Parecía gastado el Gobierno de Aznar, monstruosamente envejecido, y ha cambiado, no para ablandarse, sino para endurecerse. Han caído dos personajes poco seguros, el ministro de Trabajo y el portavoz, el triste Cabanillas, pésimo propagandista, rutinariamente inverosímil, como si diera por supuesto que el Gobierno debe ser inverosímil en los asuntos esenciales del Estado. Empezaba a oler a rancio el Gobierno de Aznar, a pasado, y se renueva, y los sindicatos reaccionan aquí con medidas del pleistoceno: aquellos encierros en conventos e iglesias de los últimos años sesenta y los primeros setenta, la célebre capuchinada catalana, los encierros obreros en la iglesia de San Ildefonso en Granada, donde se forjaban Comisiones Obreras y surgían extensas redes de apoyo en el exterior: la gente colaboraba por pura humanidad con dinero, lentejas o mantas.

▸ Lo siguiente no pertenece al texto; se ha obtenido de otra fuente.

import Mathlib.Analysis.Convex.Measure
import Literature.InformationTheory.Entanglement.TwoRebitSeparabilityProbabilityFibre
import Literature.Probability.RandomMatrix.TwoQubitSeparabilityVolumesRebitHolds
import HarnessLib

/-!
# Two-rebit separability probability `29/64` on every fibre (Lovas–Andai 2017, Corollary 2 with
# Theorem 2): the discharge of `LovasAndai2017_rebit_fibre_2964`

Sibling proof file of `Literature/InformationTheory/Entanglement/TwoRebitSeparabilityProbability.lean`.
Theorem-only; nothing is defined here. It discharges the named fact

* `LovasAndai2017_rebit_fibre_2964 : ∀ D ≻ 0, Tr D = 1 → 64 · λ₇(P_ℝ(D)) = 29 · λ₇(D_ℝ(D))`
  (closed fibre bodies `rebitFibrePPTBody D ⊆ rebitFibreBody D`, `Matrix.PosSemidef` typing)

along the architecture of the printed proof [LovasAndai2017, p. 8]:

* Corollary 2 (Milz–Strunz invariance over the reduced state), proved in
  `…/TwoRebitSeparabilityProbabilityFibre.lean` (`LovasAndai2017_rebit_fibre_2964_of_one`,
  `rebitFibre_identity_congr_iff`: the congruence `ρ ↦ (1 ⊗ M) ρ (1 ⊗ M)ᵀ` transports the fibre
  bodies with a common Jacobian), reduces the fact to the single fibre over `D = ½·1₂`;
* on that fibre the chart `rebitFibreDensity (½·1)` is literally the chart `rebitFibreMatrix` of
  `Literature/Probability/RandomMatrix/TwoQubitSeparabilityVolumes.lean`
  (`rebitFibreDensity_half_eq`), where Theorem 2 with Corollary 2 is the THEOREM
  `Literature.Probability.RandomMatrix.LovasAndai2017_rebit_fibre_separability_probability_holds`
  (`…RebitHolds.lean`: Schur `Z`-sections, Lemma 6, and the dilogarithmic integral of the proof of
  Theorem 2), typed with Lovas–Andai's OPEN (faithful, `Matrix.PosDef`) bodies;
* the closed and the open fibre bodies have the same volume: the chart is affine, the open bodies
  are convex, the closed ones lie in their closures (segment to the maximally mixed state `¼·1₄`),
  and the frontier of a convex set is Lebesgue-null (`Convex.addHaar_frontier`) — the same remark
  as for the `9`-dimensional bodies in `…/TwoRebitSeparabilityProbabilityProofs.lean`.

## References

* [LovasAndai2017] A. Lovas, A. Andai, *Invariance of separability probability over reduced states
  in 4 × 4 bipartite systems*, J. Phys. A 50 (2017) 295303, arXiv:1610.01410: Corollary 2,
  Theorem 2 (p. 8), §2 (faithful states), §3 (`𝒟_{4,𝕂}(D)`, the involution `T`).
-/

noncomputable section

open MeasureTheory Set
open scoped ENNReal Matrix

namespace Literature.InformationTheory.Entanglement

open Literature.Probability.RandomMatrix (rebitFibreMatrix rebitFibreMatrixPT
  LovasAndai2017_rebit_fibre_separability_probability)

/-! ### The central fibre chart is the chart of `Literature/Probability/RandomMatrix` -/

/-- On the fibre over `½·1₂` the chart `rebitFibreDensity` is literally `rebitFibreMatrix`.
[cite: LovasAndai2017, §3 (the fibre 𝒟_{4,𝕂}(D))] -/
theorem rebitFibreDensity_half_eq :
    rebitFibreDensity ((2 : ℝ)⁻¹ • (1 : Matrix (Fin 2) (Fin 2) ℝ)) = rebitFibreMatrix := by
  funext x
  exact rebitFibreDensity_half x

/-- … and the partial-transpose charts coincide as well. [cite: LovasAndai2017, §3 (the involution T)] -/
theorem rebitFibreDensityPT_half_eq :
    rebitFibreDensityPT ((2 : ℝ)⁻¹ • (1 : Matrix (Fin 2) (Fin 2) ℝ)) = rebitFibreMatrixPT := by
  funext x
  exact rebitFibreDensityPT_half x

/-! ### The fibre chart is affine; the open fibre bodies are convex -/

/-- The fibre chart `x ↦ ρ_D(x)` is affine. [folklore] -/
theorem rebitFibreDensity_lineComb (D : Matrix (Fin 2) (Fin 2) ℝ) (a b : ℝ) (hab : a + b = 1)
    (x x' : Fin 7 → ℝ) :
    rebitFibreDensity D (a • x + b • x') = a • rebitFibreDensity D x + b • rebitFibreDensity D x' := by
  ext i j
  fin_cases i <;> fin_cases j <;> simp [rebitFibreDensity, Matrix.add_apply] <;>
    first
    | ring1
    | linear_combination (-(D 0 0)) * hab
    | linear_combination (-(D 0 1)) * hab
    | linear_combination (-(D 1 0)) * hab
    | linear_combination (-(D 1 1)) * hab

/-- The partial-transpose fibre chart is affine. [folklore] -/
theorem rebitFibreDensityPT_lineComb (D : Matrix (Fin 2) (Fin 2) ℝ) (a b : ℝ) (hab : a + b = 1)
    (x x' : Fin 7 → ℝ) :
    rebitFibreDensityPT D (a • x + b • x') =
      a • rebitFibreDensityPT D x + b • rebitFibreDensityPT D x' := by
  ext i j
  fin_cases i <;> fin_cases j <;> simp [rebitFibreDensityPT, Matrix.add_apply] <;>
    first
    | ring1
    | linear_combination (-(D 0 0)) * hab
    | linear_combination (-(D 0 1)) * hab
    | linear_combination (-(D 1 0)) * hab
    | linear_combination (-(D 1 1)) * hab

/-- The OPEN fibre body `{x | ρ_D(x) ≻ 0}` (faithful states of the fibre) is convex.
[cite: LovasAndai2017, §2 (𝒟_{n,𝕂}, D > 0) and §3 (𝒟_{4,𝕂}(D))] -/
theorem convex_setOf_posDef_rebitFibreDensity (D : Matrix (Fin 2) (Fin 2) ℝ) :
    Convex ℝ {x : Fin 7 → ℝ | (rebitFibreDensity D x).PosDef} := by
  intro x hx x' hx' a b ha hb hab
  simp only [Set.mem_setOf_eq] at hx hx' ⊢
  rw [rebitFibreDensity_lineComb D a b hab]
  rcases ha.eq_or_lt with rfl | ha'
  · rw [zero_add] at hab
    subst hab
    simpa using hx'
  · exact (hx.smul ha').add_posSemidef (hx'.posSemidef.smul hb)

/-- The open locus `{x | ρ_D(x)^Γ ≻ 0}` is convex. [cite: LovasAndai2017, §3 (T(𝒟_{4,𝕂}))] -/
theorem convex_setOf_posDef_rebitFibreDensityPT (D : Matrix (Fin 2) (Fin 2) ℝ) :
    Convex ℝ {x : Fin 7 → ℝ | (rebitFibreDensityPT D x).PosDef} := by
  intro x hx x' hx' a b ha hb hab
  simp only [Set.mem_setOf_eq] at hx hx' ⊢
  rw [rebitFibreDensityPT_lineComb D a b hab]
  rcases ha.eq_or_lt with rfl | ha'
  · rw [zero_add] at hab
    subst hab
    simpa using hx'
  · exact (hx.smul ha').add_posSemidef (hx'.posSemidef.smul hb)

/-- The open PPT fibre body `{x | ρ_D(x) ≻ 0 ∧ ρ_D(x)^Γ ≻ 0}` is convex.
[cite: LovasAndai2017, §3 (𝒟ˢ = T(𝒟) ∩ 𝒟)] -/
theorem convex_setOf_posDef_fibre_ppt (D : Matrix (Fin 2) (Fin 2) ℝ) :
    Convex ℝ {x : Fin 7 → ℝ | (rebitFibreDensity D x).PosDef ∧ (rebitFibreDensityPT D x).PosDef} :=
  (convex_setOf_posDef_rebitFibreDensity D).inter (convex_setOf_posDef_rebitFibreDensityPT D)

/-! ### The closed central fibre bodies sit between the open ones and their closures -/

/-- The chart point `(¼, ¼, 0, 0, 0, 0, 0)` of the maximally mixed state: `ρ_{½·1} = ¼·1₄` there.
[folklore] -/
theorem rebitFibreDensity_centre :
    rebitFibreDensity ((2 : ℝ)⁻¹ • (1 : Matrix (Fin 2) (Fin 2) ℝ)) ![1 / 4, 1 / 4, 0, 0, 0, 0, 0] =
      (1 / 4 : ℝ) • (1 : Matrix (Fin 4) (Fin 4) ℝ) := by
  ext i j
  fin_cases i <;> fin_cases j <;> simp [rebitFibreDensity] <;> norm_num

/-- … and `ρ_{½·1}^Γ = ¼·1₄` there as well. [folklore] -/
theorem rebitFibreDensityPT_centre :
    rebitFibreDensityPT ((2 : ℝ)⁻¹ • (1 : Matrix (Fin 2) (Fin 2) ℝ)) ![1 / 4, 1 / 4, 0, 0, 0, 0, 0] =
      (1 / 4 : ℝ) • (1 : Matrix (Fin 4) (Fin 4) ℝ) := by
  ext i j
  fin_cases i <;> fin_cases j <;> simp [rebitFibreDensityPT] <;> norm_num

/-- `D_ℝ(½·1) ⊆ closure {ρ ≻ 0}`: the open segment from a state of the fibre to `¼·1₄` consists of
faithful states of the fibre. [folklore] -/
theorem rebitFibreBody_half_subset_closure :
    rebitFibreBody ((2 : ℝ)⁻¹ • (1 : Matrix (Fin 2) (Fin 2) ℝ)) ⊆
      closure {x : Fin 7 → ℝ |
        (rebitFibreDensity ((2 : ℝ)⁻¹ • (1 : Matrix (Fin 2) (Fin 2) ℝ)) x).PosDef} := by
  intro x hx
  have hseg : openSegment ℝ x ![1 / 4, 1 / 4, 0, 0, 0, 0, 0] ⊆ {x : Fin 7 → ℝ |
      (rebitFibreDensity ((2 : ℝ)⁻¹ • (1 : Matrix (Fin 2) (Fin 2) ℝ)) x).PosDef} := by
    rw [openSegment_subset_iff]
    intro a b ha hb hab
    simp only [Set.mem_setOf_eq]
    rw [rebitFibreDensity_lineComb _ a b hab, rebitFibreDensity_centre]
    exact Matrix.PosDef.posSemidef_add ((show (rebitFibreDensity _ x).PosSemidef from hx).smul ha.le)
      ((Matrix.PosDef.one.smul (by norm_num : (0 : ℝ) < 1 / 4)).smul hb)
  exact closure_mono hseg (segment_subset_closure_openSegment (left_mem_segment ℝ x (![1 / 4, 1 / 4, 0, 0, 0, 0, 0] : Fin 7 → ℝ)))

/-- `P_ℝ(½·1) ⊆ closure {ρ ≻ 0 ∧ ρ^Γ ≻ 0}`. [folklore] -/
theorem rebitFibrePPTBody_half_subset_closure :
    rebitFibrePPTBody ((2 : ℝ)⁻¹ • (1 : Matrix (Fin 2) (Fin 2) ℝ)) ⊆
      closure {x : Fin 7 → ℝ |
        (rebitFibreDensity ((2 : ℝ)⁻¹ • (1 : Matrix (Fin 2) (Fin 2) ℝ)) x).PosDef ∧
          (rebitFibreDensityPT ((2 : ℝ)⁻¹ • (1 : Matrix (Fin 2) (Fin 2) ℝ)) x).PosDef} := by
  intro x hx
  have hseg : openSegment ℝ x ![1 / 4, 1 / 4, 0, 0, 0, 0, 0] ⊆ {x : Fin 7 → ℝ |
      (rebitFibreDensity ((2 : ℝ)⁻¹ • (1 : Matrix (Fin 2) (Fin 2) ℝ)) x).PosDef ∧
        (rebitFibreDensityPT ((2 : ℝ)⁻¹ • (1 : Matrix (Fin 2) (Fin 2) ℝ)) x).PosDef} := by
    rw [openSegment_subset_iff]
    intro a b ha hb hab
    simp only [Set.mem_setOf_eq]
    rw [rebitFibreDensity_lineComb _ a b hab, rebitFibreDensity_centre,
      rebitFibreDensityPT_lineComb _ a b hab, rebitFibreDensityPT_centre]
    exact ⟨Matrix.PosDef.posSemidef_add
        ((show (rebitFibreDensity _ x).PosSemidef from hx.1).smul ha.le)
        ((Matrix.PosDef.one.smul (by norm_num : (0 : ℝ) < 1 / 4)).smul hb),
      Matrix.PosDef.posSemidef_add
        ((show (rebitFibreDensityPT _ x).PosSemidef from hx.2).smul ha.le)
        ((Matrix.PosDef.one.smul (by norm_num : (0 : ℝ) < 1 / 4)).smul hb)⟩
  exact closure_mono hseg (segment_subset_closure_openSegment (left_mem_segment ℝ x (![1 / 4, 1 / 4, 0, 0, 0, 0, 0] : Fin 7 → ℝ)))

/-! ### Closed and open central fibre bodies have the same volume -/

/-- **`λ₇(D_ℝ(½·1)) = λ₇{ρ ≻ 0}`** on the central fibre: the closed body and Lovas–Andai's open
body of faithful states differ by a Lebesgue-null part of the frontier of a convex set.
[cite: LovasAndai2017, §2 (faithful states; the boundary is immaterial for volumes)] -/
theorem volume_rebitFibreBody_half_eq_posDef :
    volume (rebitFibreBody ((2 : ℝ)⁻¹ • (1 : Matrix (Fin 2) (Fin 2) ℝ))) =
      volume {x : Fin 7 → ℝ | (rebitFibreMatrix x).PosDef} := by
  rw [← rebitFibreDensity_half_eq]
  apply le_antisymm
  · calc volume (rebitFibreBody ((2 : ℝ)⁻¹ • (1 : Matrix (Fin 2) (Fin 2) ℝ)))
        ≤ volume (closure {x : Fin 7 → ℝ |
            (rebitFibreDensity ((2 : ℝ)⁻¹ • (1 : Matrix (Fin 2) (Fin 2) ℝ)) x).PosDef}) :=
          measure_mono rebitFibreBody_half_subset_closure
      _ = volume {x : Fin 7 → ℝ |
            (rebitFibreDensity ((2 : ℝ)⁻¹ • (1 : Matrix (Fin 2) (Fin 2) ℝ)) x).PosDef} :=
          measure_closure_of_null_frontier
            ((convex_setOf_posDef_rebitFibreDensity _).addHaar_frontier volume)
  · exact measure_mono fun x hx => Matrix.PosDef.posSemidef hx

/-- **`λ₇(P_ℝ(½·1)) = λ₇{ρ ≻ 0 ∧ ρ^Γ ≻ 0}`** on the central fibre.
[cite: LovasAndai2017, §3 (𝒟ˢ = T(𝒟) ∩ 𝒟; the boundary is immaterial for volumes)] -/
theorem volume_rebitFibrePPTBody_half_eq_posDef :
    volume (rebitFibrePPTBody ((2 : ℝ)⁻¹ • (1 : Matrix (Fin 2) (Fin 2) ℝ))) =
      volume {x : Fin 7 → ℝ | (rebitFibreMatrix x).PosDef ∧ (rebitFibreMatrixPT x).PosDef} := by
  rw [← rebitFibreDensity_half_eq, ← rebitFibreDensityPT_half_eq]
  apply le_antisymm
  · calc volume (rebitFibrePPTBody ((2 : ℝ)⁻¹ • (1 : Matrix (Fin 2) (Fin 2) ℝ)))
        ≤ volume (closure {x : Fin 7 → ℝ |
            (rebitFibreDensity ((2 : ℝ)⁻¹ • (1 : Matrix (Fin 2) (Fin 2) ℝ)) x).PosDef ∧
              (rebitFibreDensityPT ((2 : ℝ)⁻¹ • (1 : Matrix (Fin 2) (Fin 2) ℝ)) x).PosDef}) :=
          measure_mono rebitFibrePPTBody_half_subset_closure
      _ = volume {x : Fin 7 → ℝ |
            (rebitFibreDensity ((2 : ℝ)⁻¹ • (1 : Matrix (Fin 2) (Fin 2) ℝ)) x).PosDef ∧
              (rebitFibreDensityPT ((2 : ℝ)⁻¹ • (1 : Matrix (Fin 2) (Fin 2) ℝ)) x).PosDef} :=
          measure_closure_of_null_frontier ((convex_setOf_posDef_fibre_ppt _).addHaar_frontier volume)
  · exact measure_mono fun x hx => ⟨Matrix.PosDef.posSemidef hx.1, Matrix.PosDef.posSemidef hx.2⟩

/-! ### The discharge -/

/-- **The central fibre, closed bodies**: `64 · λ₇(P_ℝ(½·1)) = 29 · λ₇(D_ℝ(½·1))`, from the open-body
theorem of `Literature/Probability/RandomMatrix`. [cite: LovasAndai2017, Corollary 2 and Theorem 2] -/
theorem rebitFibre_identity_half :
    64 * volume (rebitFibrePPTBody ((2 : ℝ)⁻¹ • (1 : Matrix (Fin 2) (Fin 2) ℝ))) =
      29 * volume (rebitFibreBody ((2 : ℝ)⁻¹ • (1 : Matrix (Fin 2) (Fin 2) ℝ))) := by
  rw [volume_rebitFibrePPTBody_half_eq_posDef, volume_rebitFibreBody_half_eq_posDef]
  exact Literature.Probability.RandomMatrix.LovasAndai2017_rebit_fibre_separability_probability_holds

/-- **Lovas–Andai 2017, Corollary 2 with Theorem 2, discharged: on EVERY fibre over a faithful
reduced state the two-rebit separability probability is `29/64`** —
`∀ D ≻ 0, Tr D = 1 → 64 · λ₇(P_ℝ(D)) = 29 · λ₇(D_ℝ(D))` (closed fibre bodies of the chart
`rebitFibreDensity D`). Proof: Milz–Strunz invariance (`rebitFibre_identity_congr_iff`, the
congruence by `√2·1` maps the fibre over `½·1` onto the fibre over `1`, and
`LovasAndai2017_rebit_fibre_2964_of_one` maps that onto every faithful `D`) and the value on the
central fibre (`rebitFibre_identity_half`). [cite: LovasAndai2017, Corollary 2 and Theorem 2] -/
theorem LovasAndai2017_rebit_fibre_2964_holds : LovasAndai2017_rebit_fibre_2964 := by
  apply LovasAndai2017_rebit_fibre_2964_of_one
  have h := (rebitFibre_identity_congr_iff sqrt_two_smul_one_conj_half.1
    ((2 : ℝ)⁻¹ • (1 : Matrix (Fin 2) (Fin 2) ℝ))).1 rebitFibre_identity_half
  rwa [sqrt_two_smul_one_conj_half.2] at h

/-- The fibre separability probability as a number: for every faithful `D` with `Tr D = 1`,
`λ₇(P_ℝ(D)) / λ₇(D_ℝ(D)) = 29/64` whenever the fibre body has positive finite volume (as it does;
stated with the hypotheses to keep this file measure-theory-light). [cite: LovasAndai2017, Corollary 2 and Theorem 2] -/
theorem rebitFibre_separability_probability_eq {D : Matrix (Fin 2) (Fin 2) ℝ} (hD : D.PosDef)
    (htr : D.trace = 1) (h0 : volume (rebitFibreBody D) ≠ 0) (htop : volume (rebitFibreBody D) ≠ ⊤) :
    (volume (rebitFibrePPTBody D)).toReal / (volume (rebitFibreBody D)).toReal = 29 / 64 := by
  have h := LovasAndai2017_rebit_fibre_2964_holds D hD htr
  have hq : (volume (rebitFibreBody D)).toReal ≠ 0 := ENNReal.toReal_ne_zero.2 ⟨h0, htop⟩
  have hP : volume (rebitFibrePPTBody D) ≠ ⊤ :=
    ne_top_of_le_ne_top htop (measure_mono (rebitFibrePPTBody_subset D))
  have h' := congrArg ENNReal.toReal h
  rw [ENNReal.toReal_mul, ENNReal.toReal_mul] at h'
  rw [div_eq_iff hq]
  norm_num at h'
  linarith

end Literature.InformationTheory.Entanglement

end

Tenían sentido aquellas heroicidades: los encerrados carecían absolutamente de derechos y buscaban asilo cerca del altar, frente al trono. En la iglesia no entraba la policía o entraba con más dificultad. Los antifranquistas aprovechaban los restos del mundo antiguo, la clásica división entre el papa y el emperador, el cielo y la tierra: la iglesia era un lugar más allá del poder humano. Los inmigrantes que ahora buscan asilo en el claustro universitario tampoco tienen derechos, o tienen menos derechos: no son ciudadanos, tienen sus motivos para cobijarse en recintos inviolables. Pero los sindicatos son una rama del Estado democrático. ¿Qué pintan bajo la casulla del arzobispo de Sevilla? ¿Echan de menos la Edad Media?

Es un síntoma feo: se ha enrarecido la política, se duda de que sea democrática, es decir, libre e igual (sólo se es libre entre iguales, normalmente). La política parece un asunto de soberbia y descontrol: descontrol controlado en beneficio propio. En Estados Unidos (los americanos son nuestro espejo) el escándalo de las falsas contabilidades de las empresas gigantes ha fortalecido la sospecha de que la realidad es el fabuloso teatro de la mentira perpetua: quizá las elecciones cada cuatro años sólo constituyan una de sus más espectaculares pantomimas. Si los derechos democráticos son casi un cuento, volveremos a las iglesias, a una película de ambiente medieval o franquista, al amparo del arzobispo y el altar de la catedral. ¿Son visiones de Kafka o de H. G. Wells? Menuda pesadilla.